Saved data entries
———

/-- **Column step** (algebra): two `U`-tangents `P + A(U − U₁)`, `Q − B(U₂ − U)` above a `U`-chord of `Λ₁, Λ₂`
whose slope `σ = (Λ₂ − Λ₁)/(U₂ − U₁)` is only known to lie in `[σ⁻, σ⁺]`: the numerator is at most
`max(P − Λ₁, Q − Λ₂) + (U₂ − U₁)·H(A − σ⁻, σ⁺ − B)`. [cite: Neumaier2004CompleteSearch, §11] -/
theorem min_tangents_sub_chord_le_bulge_of_slope_mem {P Q A B Λ₁ Λ₂ U₁ U₂ U σm σM : ℝ} (hUlt : U₁ < U₂)
    (hU₁ : U₁ ≤ U) (hU₂ : U ≤ U₂) (hσm : σm ≤ (Λ₂ - Λ₁) / (U₂ - U₁)) (hσM : (Λ₂ - Λ₁) / (U₂ - U₁) ≤ σM) :
    min (P + A * (U - U₁)) (Q - B * (U₂ - U)) - (Λ₁ + (Λ₂ - Λ₁) * (U - U₁) / (U₂ - U₁)) ≤
      max (P - Λ₁) (Q - Λ₂) + (U₂ - U₁) * (max (A - σm) 0 * max (σM - B) 0) / (max (A - σm) 0 + max (σM - B) 0) := by
  have h1 := min_tangents_sub_chord_le_bulge (hi₁ := P) (hi₂ := Q) (lo₁ := Λ₁) (lo₂ := Λ₂) (A := A) (B := B)
    hUlt hU₁ hU₂
  have h2 := harmonicBulge_mono (a := A - (Λ₂ - Λ₁) / (U₂ - U₁)) (a' := A - σm)
    (b := (Λ₂ - Λ₁) / (U₂ - U₁) - B) (b' := σM - B) (by linarith) (by linarith)
  have h3 := mul_le_mul_of_nonneg_left h2 (sub_nonneg.2 hUlt.le)
  have e1 : (U₂ - U₁) * (max (A - (Λ₂ - Λ₁) / (U₂ - U₁)) 0 * max ((Λ₂ - Λ₁) / (U₂ - U₁) - B) 0) /
        (max (A - (Λ₂ - Λ₁) / (U₂ - U₁)) 0 + max ((Λ₂ - Λ₁) / (U₂ - U₁) - B) 0) =
      (U₂ - U₁) * (max (A - (Λ₂ - Λ₁) / (U₂ - U₁)) 0 * max ((Λ₂ - Λ₁) / (U₂ - U₁) - B) 0 /
        (max (A - (Λ₂ - Λ₁) / (U₂ - U₁)) 0 + max ((Λ₂ - Λ₁) / (U₂ - U₁) - B) 0)) := mul_div_assoc _ _ _
  have e2 : (U₂ - U₁) * (max (A - σm) 0 * max (σM - B) 0) / (max (A - σm) 0 + max (σM - B) 0) =
      (U₂ - U₁) * (max (A - σm) 0 * max (σM - B) 0 / (max (A - σm) 0 + max (σM - B) 0)) := mul_div_assoc _ _ _
  linarith [h1, h3, e1, e2]

/-- **The interior column's sourced `U`-secant slope interpolates the two columns' slopes** (algebra): with the
row chords `Λᵢ(s) = lo₁ᵢ + (lo₂ᵢ − lo₁ᵢ)(s − s₁)/(s₂ − s₁)`, the slope `(Λ₂(s) − Λ₁(s))/(U₂ − U₁)` lies between
`min` and `max` of `(lo₁₂ − lo₁₁)/(U₂ − U₁)` and `(lo₂₂ − lo₂₁)/(U₂ − U₁)`. [cite: Neumaier2004CompleteSearch, §11] -/
theorem rowChords_secant_mem {lo₁₁ lo₂₁ lo₁₂ lo₂₂ s₁ s₂ s U₁ U₂ : ℝ} (hs : s₁ < s₂) (hs₁ : s₁ ≤ s) (hs₂ : s ≤ s₂) :
    min ((lo₁₂ - lo₁₁) / (U₂ - U₁)) ((lo₂₂ - lo₂₁) / (U₂ - U₁)) ≤
        ((lo₁₂ + (lo₂₂ - lo₁₂) * (s - s₁) / (s₂ - s₁)) - (lo₁₁ + (lo₂₁ - lo₁₁) * (s - s₁) / (s₂ - s₁))) /
          (U₂ - U₁) ∧
      ((lo₁₂ + (lo₂₂ - lo₁₂) * (s - s₁) / (s₂ - s₁)) - (lo₁₁ + (lo₂₁ - lo₁₁) * (s - s₁) / (s₂ - s₁))) /
          (U₂ - U₁) ≤
        max ((lo₁₂ - lo₁₁) / (U₂ - U₁)) ((lo₂₂ - lo₂₁) / (U₂ - U₁)) := by
  have hws : 0 < s₂ - s₁ := sub_pos.2 hs
  set θ := (s - s₁) / (s₂ - s₁) with hθ
  have hθ0 : 0 ≤ θ := div_nonneg (sub_nonneg.2 hs₁) hws.le
  have hθ1 : θ ≤ 1 := by rw [hθ, div_le_one hws]; linarith
  have e : ((lo₁₂ + (lo₂₂ - lo₁₂) * (s - s₁) / (s₂ - s₁)) - (lo₁₁ + (lo₂₁ - lo₁₁) * (s - s₁) / (s₂ - s₁))) /
        (U₂ - U₁) =
      (1 - θ) * ((lo₁₂ - lo₁₁) / (U₂ - U₁)) + θ * ((lo₂₂ - lo₂₁) / (U₂ - U₁)) := by
    rw [hθ]
    field_simp
    ring
  rw [e]
  set x := (lo₁₂ - lo₁₁) / (U₂ - U₁)
  set y := (lo₂₂ - lo₂₁) / (U₂ - U₁)
  have h1θ : 0 ≤ 1 - θ := sub_nonneg.2 hθ1
  constructor
  · have a := mul_le_mul_of_nonneg_left (min_le_left x y) h1θ
    have b := mul_le_mul_of_nonneg_left (min_le_right x y) hθ0
    linarith
  · have a := mul_le_mul_of_nonneg_left (le_max_left x y) h1θ
    have b := mul_le_mul_of_nonneg_left (le_max_right x y) hθ0
    linarith

/-- **Left-column gaps are affine in `s`** (algebra): `max(hi₁₁ + K₁₁(s − s₁) − Λ₁(s), hi₁₂ + K₁₂(s − s₁) − Λ₂(s))
≤ max(hi₁₁ − lo₁₁, hi₁₂ − lo₁₂) + (s − s₁)·max(K₁₁ − σ_{s,1}, K₁₂ − σ_{s,2})`, `σ_{s,i} = (lo₂ᵢ − lo₁ᵢ)/(s₂ − s₁)`.
[cite: Neumaier2004CompleteSearch, §11] -/
theorem leftColumn_gaps_le {hi₁₁ hi₁₂ lo₁₁ lo₂₁ lo₁₂ lo₂₂ K₁₁ K₁₂ s₁ s₂ s : ℝ} (hs₁ : s₁ ≤ s) :
    max (hi₁₁ + K₁₁ * (s - s₁) - (lo₁₁ + (lo₂₁ - lo₁₁) * (s - s₁) / (s₂ - s₁)))
        (hi₁₂ + K₁₂ * (s - s₁) - (lo₁₂ + (lo₂₂ - lo₁₂) * (s - s₁) / (s₂ - s₁))) ≤
      max (hi₁₁ - lo₁₁) (hi₁₂ - lo₁₂) +
        (s - s₁) * max (K₁₁ - (lo₂₁ - lo₁₁) / (s₂ - s₁)) (K₁₂ - (lo₂₂ - lo₁₂) / (s₂ - s₁)) := by
  have hss : 0 ≤ s - s₁ := sub_nonneg.2 hs₁
  have e₁ : (lo₂₁ - lo₁₁) * (s - s₁) / (s₂ - s₁) = (lo₂₁ - lo₁₁) / (s₂ - s₁) * (s - s₁) := by ring
  have e₂ : (lo₂₂ - lo₁₂) * (s - s₁) / (s₂ - s₁) = (lo₂₂ - lo₁₂) / (s₂ - s₁) * (s - s₁) := by ring
  rw [e₁, e₂]
  refine max_le ?_ ?_
  · have a := le_max_left (hi₁₁ - lo₁₁) (hi₁₂ - lo₁₂)
    have b := mul_le_mul_of_nonneg_left
      (le_max_left (K₁₁ - (lo₂₁ - lo₁₁) / (s₂ - s₁)) (K₁₂ - (lo₂₂ - lo₁₂) / (s₂ - s₁))) hss
    linarith
  · have a := le_max_right (hi₁₁ - lo₁₁) (hi₁₂ - lo₁₂)
    have b := mul_le_mul_of_nonneg_left
      (le_max_right (K₁₁ - (lo₂₁ - lo₁₁) / (s₂ - s₁)) (K₁₂ - (lo₂₂ - lo₁₂) / (s₂ - s₁))) hss
    linarith

/-- **Right-column gaps are affine in `s`** (algebra): `max(hi₂₁ − J₂₁(s₂ − s) − Λ₁(s), hi₂₂ − J₂₂(s₂ − s) − Λ₂(s))
≤ max(hi₂₁ − lo₂₁, hi₂₂ − lo₂₂) + (s₂ − s)·max(σ_{s,1} − J₂₁, σ_{s,2} − J₂₂)` (`s₁ < s₂`).
[cite: Neumaier2004CompleteSearch, §11] -/
theorem rightColumn_gaps_le {hi₂₁ hi₂₂ lo₁₁ lo₂₁ lo₁₂ lo₂₂ J₂₁ J₂₂ s₁ s₂ s : ℝ} (hs : s₁ < s₂) (hs₂ : s ≤ s₂) :
    max (hi₂₁ - J₂₁ * (s₂ - s) - (lo₁₁ + (lo₂₁ - lo₁₁) * (s - s₁) / (s₂ - s₁)))
        (hi₂₂ - J₂₂ * (s₂ - s) - (lo₁₂ + (lo₂₂ - lo₁₂) * (s - s₁) / (s₂ - s₁))) ≤
      max (hi₂₁ - lo₂₁) (hi₂₂ - lo₂₂) +
        (s₂ - s) * max ((lo₂₁ - lo₁₁) / (s₂ - s₁) - J₂₁) ((lo₂₂ - lo₁₂) / (s₂ - s₁) - J₂₂) := by
  have hws : s₂ - s₁ ≠ 0 := ne_of_gt (sub_pos.2 hs)
  have hss : 0 ≤ s₂ - s := sub_nonneg.2 hs₂
  have e₁ : lo₁₁ + (lo₂₁ - lo₁₁) * (s - s₁) / (s₂ - s₁) = lo₂₁ - (lo₂₁ - lo₁₁) / (s₂ - s₁) * (s₂ - s) := by
    field_simp
    ring
  have e₂ : lo₁₂ + (lo₂₂ - lo₁₂) * (s - s₁) / (s₂ - s₁) = lo₂₂ - (lo₂₂ - lo₁₂) / (s₂ - s₁) * (s₂ - s) := by
    field_simp
    ring
  rw [e₁, e₂]
  refine max_le ?_ ?_
  · have a := le_max_left (hi₂₁ - lo₂₁) (hi₂₂ - lo₂₂)
    have b := mul_le_mul_of_nonneg_left
      (le_max_left ((lo₂₁ - lo₁₁) / (s₂ - s₁) - J₂₁) ((lo₂₂ - lo₁₂) / (s₂ - s₁) - J₂₂)) hss
    linarith
  · have a := le_max_right (hi₂₁ - lo₂₁) (hi₂₂ - lo₂₂)
    have b := mul_le_mul_of_nonneg_left
      (le_max_right ((lo₂₁ - lo₁₁) / (s₂ - s₁) - J₂₁) ((lo₂₂ - lo₁₂) / (s₂ - s₁) - J₂₂)) hss
    linarith

/-- **THE NESTED BULGE (algebra).** For `s₁ < s₂`, `U₁ < U₂` and `(s,U)` in the rectangle, the §4 numerator
`min(min P₁₁ P₁₂, min P₂₁ P₂₂) − bilinear(lo;s,U)` is at most
`max(G₁ + w_U·H(A₁₁ − σ⁻, σ⁺ − B₁₂), G₂ + w_U·H(A₂₁ − σ⁻, σ⁺ − B₂₂)) + w_s·H(a₁, b₂)`, where
`Gⱼ = max(hiⱼ₁ − loⱼ₁, hiⱼ₂ − loⱼ₂)`, `σ⁻ = min σ_{U,1} σ_{U,2}`, `σ⁺ = max σ_{U,1} σ_{U,2}`, `σ_{U,j} = (loⱼ₂ − loⱼ₁)/w_U`,
`a₁ = max(K₁₁ − σ_{s,1}, K₁₂ − σ_{s,2})`, `b₂ = max(σ_{s,1} − J₂₁, σ_{s,2} − J₂₂)`, `σ_{s,i} = (lo₂ᵢ − lo₁ᵢ)/w_s`,
`H(a,b) = a⁺b⁺/(a⁺ + b⁺)` (a `U`-bulge inside each column's pair of planes, the interior column's secant slope
interpolating the two columns' slopes, then the `t'`-bulge across). [cite: Neumaier2004CompleteSearch, §11] -/
theorem min_cornerPlanes_sub_bilinear_le_nestedBulge
    {s₁ s₂ U₁ U₂ s U hi₁₁ hi₂₁ hi₁₂ hi₂₂ lo₁₁ lo₂₁ lo₁₂ lo₂₂ K₁₁ K₁₂ J₂₁ J₂₂ A₁₁ A₂₁ B₁₂ B₂₂ : ℝ}
    (hs : s₁ < s₂) (hUlt : U₁ < U₂) (hs₁ : s₁ ≤ s) (hs₂ : s ≤ s₂) (hU₁ : U₁ ≤ U) (hU₂ : U ≤ U₂) :
    min (min (hi₁₁ + K₁₁ * (s - s₁) + A₁₁ * (U - U₁)) (hi₁₂ + K₁₂ * (s - s₁) - B₁₂ * (U₂ - U)))
          (min (hi₂₁ - J₂₁ * (s₂ - s) + A₂₁ * (U - U₁)) (hi₂₂ - J₂₂ * (s₂ - s) - B₂₂ * (U₂ - U))) -
        ((lo₁₁ + (lo₂₁ - lo₁₁) * (s - s₁) / (s₂ - s₁)) +
          ((lo₁₂ + (lo₂₂ - lo₁₂) * (s - s₁) / (s₂ - s₁)) - (lo₁₁ + (lo₂₁ - lo₁₁) * (s - s₁) / (s₂ - s₁))) *
            (U - U₁) / (U₂ - U₁)) ≤
      max (max (hi₁₁ - lo₁₁) (hi₁₂ - lo₁₂) +
            (U₂ - U₁) *
              (max (A₁₁ - min ((lo₁₂ - lo₁₁) / (U₂ - U₁)) ((lo₂₂ - lo₂₁) / (U₂ - U₁))) 0 *
                max (max ((lo₁₂ - lo₁₁) / (U₂ - U₁)) ((lo₂₂ - lo₂₁) / (U₂ - U₁)) - B₁₂) 0) /
              (max (A₁₁ - min ((lo₁₂ - lo₁₁) / (U₂ - U₁)) ((lo₂₂ - lo₂₁) / (U₂ - U₁))) 0 +
                max (max ((lo₁₂ - lo₁₁) / (U₂ - U₁)) ((lo₂₂ - lo₂₁) / (U₂ - U₁)) - B₁₂) 0))
          (max (hi₂₁ - lo₂₁) (hi₂₂ - lo₂₂) +
            (U₂ - U₁) *
              (max (A₂₁ - min ((lo₁₂ - lo₁₁) / (U₂ - U₁)) ((lo₂₂ - lo₂₁) / (U₂ - U₁))) 0 *
                max (max ((lo₁₂ - lo₁₁) / (U₂ - U₁)) ((lo₂₂ - lo₂₁) / (U₂ - U₁)) - B₂₂) 0) /
              (max (A₂₁ - min ((lo₁₂ - lo₁₁) / (U₂ - U₁)) ((lo₂₂ - lo₂₁) / (U₂ - U₁))) 0 +
                max (max ((lo₁₂ - lo₁₁) / (U₂ - U₁)) ((lo₂₂ - lo₂₁) / (U₂ - U₁)) - B₂₂) 0)) +
        (s₂ - s₁) *
          (max (max (K₁₁ - (lo₂₁ - lo₁₁) / (s₂ - s₁)) (K₁₂ - (lo₂₂ - lo₁₂) / (s₂ - s₁))) 0 *
            max (max ((lo₂₁ - lo₁₁) / (s₂ - s₁) - J₂₁) ((lo₂₂ - lo₁₂) / (s₂ - s₁) - J₂₂)) 0) /
          (max (max (K₁₁ - (lo₂₁ - lo₁₁) / (s₂ - s₁)) (K₁₂ - (lo₂₂ - lo₁₂) / (s₂ - s₁))) 0 +
            max (max ((lo₂₁ - lo₁₁) / (s₂ - s₁) - J₂₁) ((lo₂₂ - lo₁₂) / (s₂ - s₁) - J₂₂)) 0) := by
  obtain ⟨hσm, hσM⟩ := rowChords_secant_mem (lo₁₁ := lo₁₁) (lo₂₁ := lo₂₁) (lo₁₂ := lo₁₂) (lo₂₂ := lo₂₂)
    (U₁ := U₁) (U₂ := U₂) hs hs₁ hs₂
  have c₁ := min_tangents_sub_chord_le_bulge_of_slope_mem (P := hi₁₁ + K₁₁ * (s - s₁)) (Q := hi₁₂ + K₁₂ * (s - s₁))
    (A := A₁₁) (B := B₁₂) hUlt hU₁ hU₂ hσm hσM
  have c₂ := min_tangents_sub_chord_le_bulge_of_slope_mem (P := hi₂₁ - J₂₁ * (s₂ - s)) (Q := hi₂₂ - J₂₂ * (s₂ - s))
    (A := A₂₁) (B := B₂₂) hUlt hU₁ hU₂ hσm hσM
  have g₁ := leftColumn_gaps_le (hi₁₁ := hi₁₁) (hi₁₂ := hi₁₂) (lo₁₁ := lo₁₁) (lo₂₁ := lo₂₁) (lo₁₂ := lo₁₂)
    (lo₂₂ := lo₂₂) (K₁₁ := K₁₁) (K₁₂ := K₁₂) (s₂ := s₂) hs₁
  have g₂ := rightColumn_gaps_le (hi₂₁ := hi₂₁) (hi₂₂ := hi₂₂) (lo₁₁ := lo₁₁) (lo₂₁ := lo₂₁) (lo₁₂ := lo₁₂)
    (lo₂₂ := lo₂₂) (J₂₁ := J₂₁) (J₂₂ := J₂₂) hs hs₂
  have m₁ := min_le_left (min (hi₁₁ + K₁₁ * (s - s₁) + A₁₁ * (U - U₁)) (hi₁₂ + K₁₂ * (s - s₁) - B₁₂ * (U₂ - U)))
    (min (hi₂₁ - J₂₁ * (s₂ - s) + A₂₁ * (U - U₁)) (hi₂₂ - J₂₂ * (s₂ - s) - B₂₂ * (U₂ - U)))
  have m₂ := min_le_right (min (hi₁₁ + K₁₁ * (s - s₁) + A₁₁ * (U - U₁)) (hi₁₂ + K₁₂ * (s - s₁) - B₁₂ * (U₂ - U)))
    (min (hi₂₁ - J₂₁ * (s₂ - s) + A₂₁ * (U - U₁)) (hi₂₂ - J₂₂ * (s₂ - s) - B₂₂ * (U₂ - U)))
  refine le_max_add_bulge_of_le_two_affine hs₁ hs₂ (P₁ := max (hi₁₁ - lo₁₁) (hi₁₂ - lo₁₂) +
      (U₂ - U₁) *
        (max (A₁₁ - min ((lo₁₂ - lo₁₁) / (U₂ - U₁)) ((lo₂₂ - lo₂₁) / (U₂ - U₁))) 0 *
          max (max ((lo₁₂ - lo₁₁) / (U₂ - U₁)) ((lo₂₂ - lo₂₁) / (U₂ - U₁)) - B₁₂) 0) /
        (max (A₁₁ - min ((lo₁₂ - lo₁₁) / (U₂ - U₁)) ((lo₂₂ - lo₂₁) / (U₂ - U₁))) 0 +
          max (max ((lo₁₂ - lo₁₁) / (U₂ - U₁)) ((lo₂₂ - lo₂₁) / (U₂ - U₁)) - B₁₂) 0))
    (P₂ := max (hi₂₁ - lo₂₁) (hi₂₂ - lo₂₂) +
      (U₂ - U₁) *
        (max (A₂₁ - min ((lo₁₂ - lo₁₁) / (U₂ - U₁)) ((lo₂₂ - lo₂₁) / (U₂ - U₁))) 0 *
          max (max ((lo₁₂ - lo₁₁) / (U₂ - U₁)) ((lo₂₂ - lo₂₁) / (U₂ - U₁)) - B₂₂) 0) /
        (max (A₂₁ - min ((lo₁₂ - lo₁₁) / (U₂ - U₁)) ((lo₂₂ - lo₂₁) / (U₂ - U₁))) 0 +
          max (max ((lo₁₂ - lo₁₁) / (U₂ - U₁)) ((lo₂₂ - lo₂₁) / (U₂ - U₁)) - B₂₂) 0)) ?_ ?_
  · have hx := mul_comm (s - s₁) (max (K₁₁ - (lo₂₁ - lo₁₁) / (s₂ - s₁)) (K₁₂ - (lo₂₂ - lo₁₂) / (s₂ - s₁)))
    linarith
  · have hx := mul_comm (s₂ - s) (max ((lo₂₁ - lo₁₁) / (s₂ - s₁) - J₂₁) ((lo₂₂ - lo₁₂) / (s₂ - s₁) - J₂₂))
    linarith

end NestedBulge

section Uniform

/-- **UNIFORM ORDER CEILING ON A `(t', U)` RECTANGLE from its four corners, grand-canonical words**: with the data
of `dWaveOrderParameterTT'_rect_le_of_cornerWords`, for EVERY `(s,U) ∈ [s₁,s₂] × [U₁,U₂]`,
`m⋆(s,U,μ) ≤ (max(G₁ + w_U·H(A₁₁ − σ⁻, σ⁺ − B₁₂), G₂ + w_U·H(A₂₁ − σ⁻, σ⁺ − B₂₂)) + w_s·H(a₁, b₂))/(2h)` — second
order in both widths when the slope words are sharp. [cite: KomaTasaki1994, §1] -/
theorem dWaveOrderParameterTT'_rect_le_nestedBulge_of_cornerWords
    {s₁ s₂ U₁ U₂ μ h hi₁₁ hi₂₁ hi₁₂ hi₂₂ lo₁₁ lo₂₁ lo₁₂ lo₂₂ K₁₁ K₁₂ J₂₁ J₂₂ A₁₁ A₂₁ B₁₂ B₂₂ : ℝ}
    (hh : 0 < h) (hs : s₁ < s₂) (hUlt : U₁ < U₂)
    (hhi₁₁ : dWaveSourceEnergyDensityTT' s₁ U₁ μ 0 ≤ hi₁₁) (hhi₂₁ : dWaveSourceEnergyDensityTT' s₂ U₁ μ 0 ≤ hi₂₁)
    (hhi₁₂ : dWaveSourceEnergyDensityTT' s₁ U₂ μ 0 ≤ hi₁₂) (hhi₂₂ : dWaveSourceEnergyDensityTT' s₂ U₂ μ 0 ≤ hi₂₂)
    (hlo₁₁ : lo₁₁ ≤ dWaveSourceEnergyDensityTT' s₁ U₁ μ h) (hlo₂₁ : lo₂₁ ≤ dWaveSourceEnergyDensityTT' s₂ U₁ μ h)
    (hlo₁₂ : lo₁₂ ≤ dWaveSourceEnergyDensityTT' s₁ U₂ μ h) (hlo₂₂ : lo₂₂ ≤ dWaveSourceEnergyDensityTT' s₂ U₂ μ h)
    (h₁₁ : ∀ ω : InfVolFermionState 2,
      ω.IsMeanEnergyMinimiser (hubbardTTPrimeSourcedInteraction 1 s₁ U₁ μ dWaveFormFactor 0) 1 →
        ω.meanEnergy (hubbardTTPrimeFermionInteraction 0 1 0) 1 ≤ K₁₁ ∧
          ω.meanEnergy (hubbardTTPrimeFermionInteraction 0 0 1) 1 ≤ A₁₁)
    (h₁₂ : ∀ ω : InfVolFermionState 2,
      ω.IsMeanEnergyMinimiser (hubbardTTPrimeSourcedInteraction 1 s₁ U₂ μ dWaveFormFactor 0) 1 →
        ω.meanEnergy (hubbardTTPrimeFermionInteraction 0 1 0) 1 ≤ K₁₂ ∧
          B₁₂ ≤ ω.meanEnergy (hubbardTTPrimeFermionInteraction 0 0 1) 1)
    (h₂₁ : ∀ ω : InfVolFermionState 2,
      ω.IsMeanEnergyMinimiser (hubbardTTPrimeSourcedInteraction 1 s₂ U₁ μ dWaveFormFactor 0) 1 →
        J₂₁ ≤ ω.meanEnergy (hubbardTTPrimeFermionInteraction 0 1 0) 1 ∧
          ω.meanEnergy (hubbardTTPrimeFermionInteraction 0 0 1) 1 ≤ A₂₁)
    (h₂₂ : ∀ ω : InfVolFermionState 2,
      ω.IsMeanEnergyMinimiser (hubbardTTPrimeSourcedInteraction 1 s₂ U₂ μ dWaveFormFactor 0) 1 →
        J₂₂ ≤ ω.meanEnergy (hubbardTTPrimeFermionInteraction 0 1 0) 1 ∧
          B₂₂ ≤ ω.meanEnergy (hubbardTTPrimeFermionInteraction 0 0 1) 1)
    {s U : ℝ} (hs₁ : s₁ ≤ s) (hs₂ : s ≤ s₂) (hU₁ : U₁ ≤ U) (hU₂ : U ≤ U₂) :
    dWaveOrderParameterTT' s U μ ≤
      (
      max (max (hi₁₁ - lo₁₁) (hi₁₂ - lo₁₂) +
            (U₂ - U₁) *
              (max (A₁₁ - min ((lo₁₂ - lo₁₁) / (U₂ - U₁)) ((lo₂₂ - lo₂₁) / (U₂ - U₁))) 0 *
                max (max ((lo₁₂ - lo₁₁) / (U₂ - U₁)) ((lo₂₂ - lo₂₁) / (U₂ - U₁)) - B₁₂) 0) /
              (max (A₁₁ - min ((lo₁₂ - lo₁₁) / (U₂ - U₁)) ((lo₂₂ - lo₂₁) / (U₂ - U₁))) 0 +
                max (max ((lo₁₂ - lo₁₁) / (U₂ - U₁)) ((lo₂₂ - lo₂₁) / (U₂ - U₁)) - B₁₂) 0))
          (max (hi₂₁ - lo₂₁) (hi₂₂ - lo₂₂) +
            (U₂ - U₁) *
              (max (A₂₁ - min ((lo₁₂ - lo₁₁) / (U₂ - U₁)) ((lo₂₂ - lo₂₁) / (U₂ - U₁))) 0 *
                max (max ((lo₁₂ - lo₁₁) / (U₂ - U₁)) ((lo₂₂ - lo₂₁) / (U₂ - U₁)) - B₂₂) 0) /
              (max (A₂₁ - min ((lo₁₂ - lo₁₁) / (U₂ - U₁)) ((lo₂₂ - lo₂₁) / (U₂ - U₁))) 0 +
                max (max ((lo₁₂ - lo₁₁) / (U₂ - U₁)) ((lo₂₂ - lo₂₁) / (U₂ - U₁)) - B₂₂) 0)) +
        (s₂ - s₁) *
          (max (max (K₁₁ - (lo₂₁ - lo₁₁) / (s₂ - s₁)) (K₁₂ - (lo₂₂ - lo₁₂) / (s₂ - s₁))) 0 *
            max (max ((lo₂₁ - lo₁₁) / (s₂ - s₁) - J₂₁) ((lo₂₂ - lo₁₂) / (s₂ - s₁) - J₂₂)) 0) /
          (max (max (K₁₁ - (lo₂₁ - lo₁₁) / (s₂ - s₁)) (K₁₂ - (lo₂₂ - lo₁₂) / (s₂ - s₁))) 0 +
            max (max ((lo₂₁ - lo₁₁) / (s₂ - s₁) - J₂₁) ((lo₂₂ - lo₁₂) / (s₂ - s₁) - J₂₂)) 0)) / (2 * h) :=
  (dWaveOrderParameterTT'_rect_le_of_cornerWords hh hs hUlt hhi₁₁ hhi₂₁ hhi₁₂ hhi₂₂ hlo₁₁ hlo₂₁ hlo₁₂ hlo₂₂ h₁₁ h₁₂
    h₂₁ h₂₂ hs₁ hs₂ hU₁ hU₂).trans
    (div_le_div_of_nonneg_right (min_cornerPlanes_sub_bilinear_le_nestedBulge hs hUlt hs₁ hs₂ hU₁ hU₂) (by positivity))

———

When a line of the records includes "hlo₂₂", that line belongs in the answer.

■ Reply to the task
    (hlo₁₂ : lo₁₂ ≤ dWaveSourceEnergyDensityTT' s₁ U₂ μ h) (hlo₂₂ : lo₂₂ ≤ dWaveSourceEnergyDensityTT' s₂ U₂ μ h)
  (dWaveOrderParameterTT'_rect_le_of_cornerWords hh hs hUlt hhi₁₁ hhi₂₁ hhi₁₂ hhi₂₂ hlo₁₁ hlo₂₁ hlo₁₂ hlo₂₂ h₁₁ h₁₂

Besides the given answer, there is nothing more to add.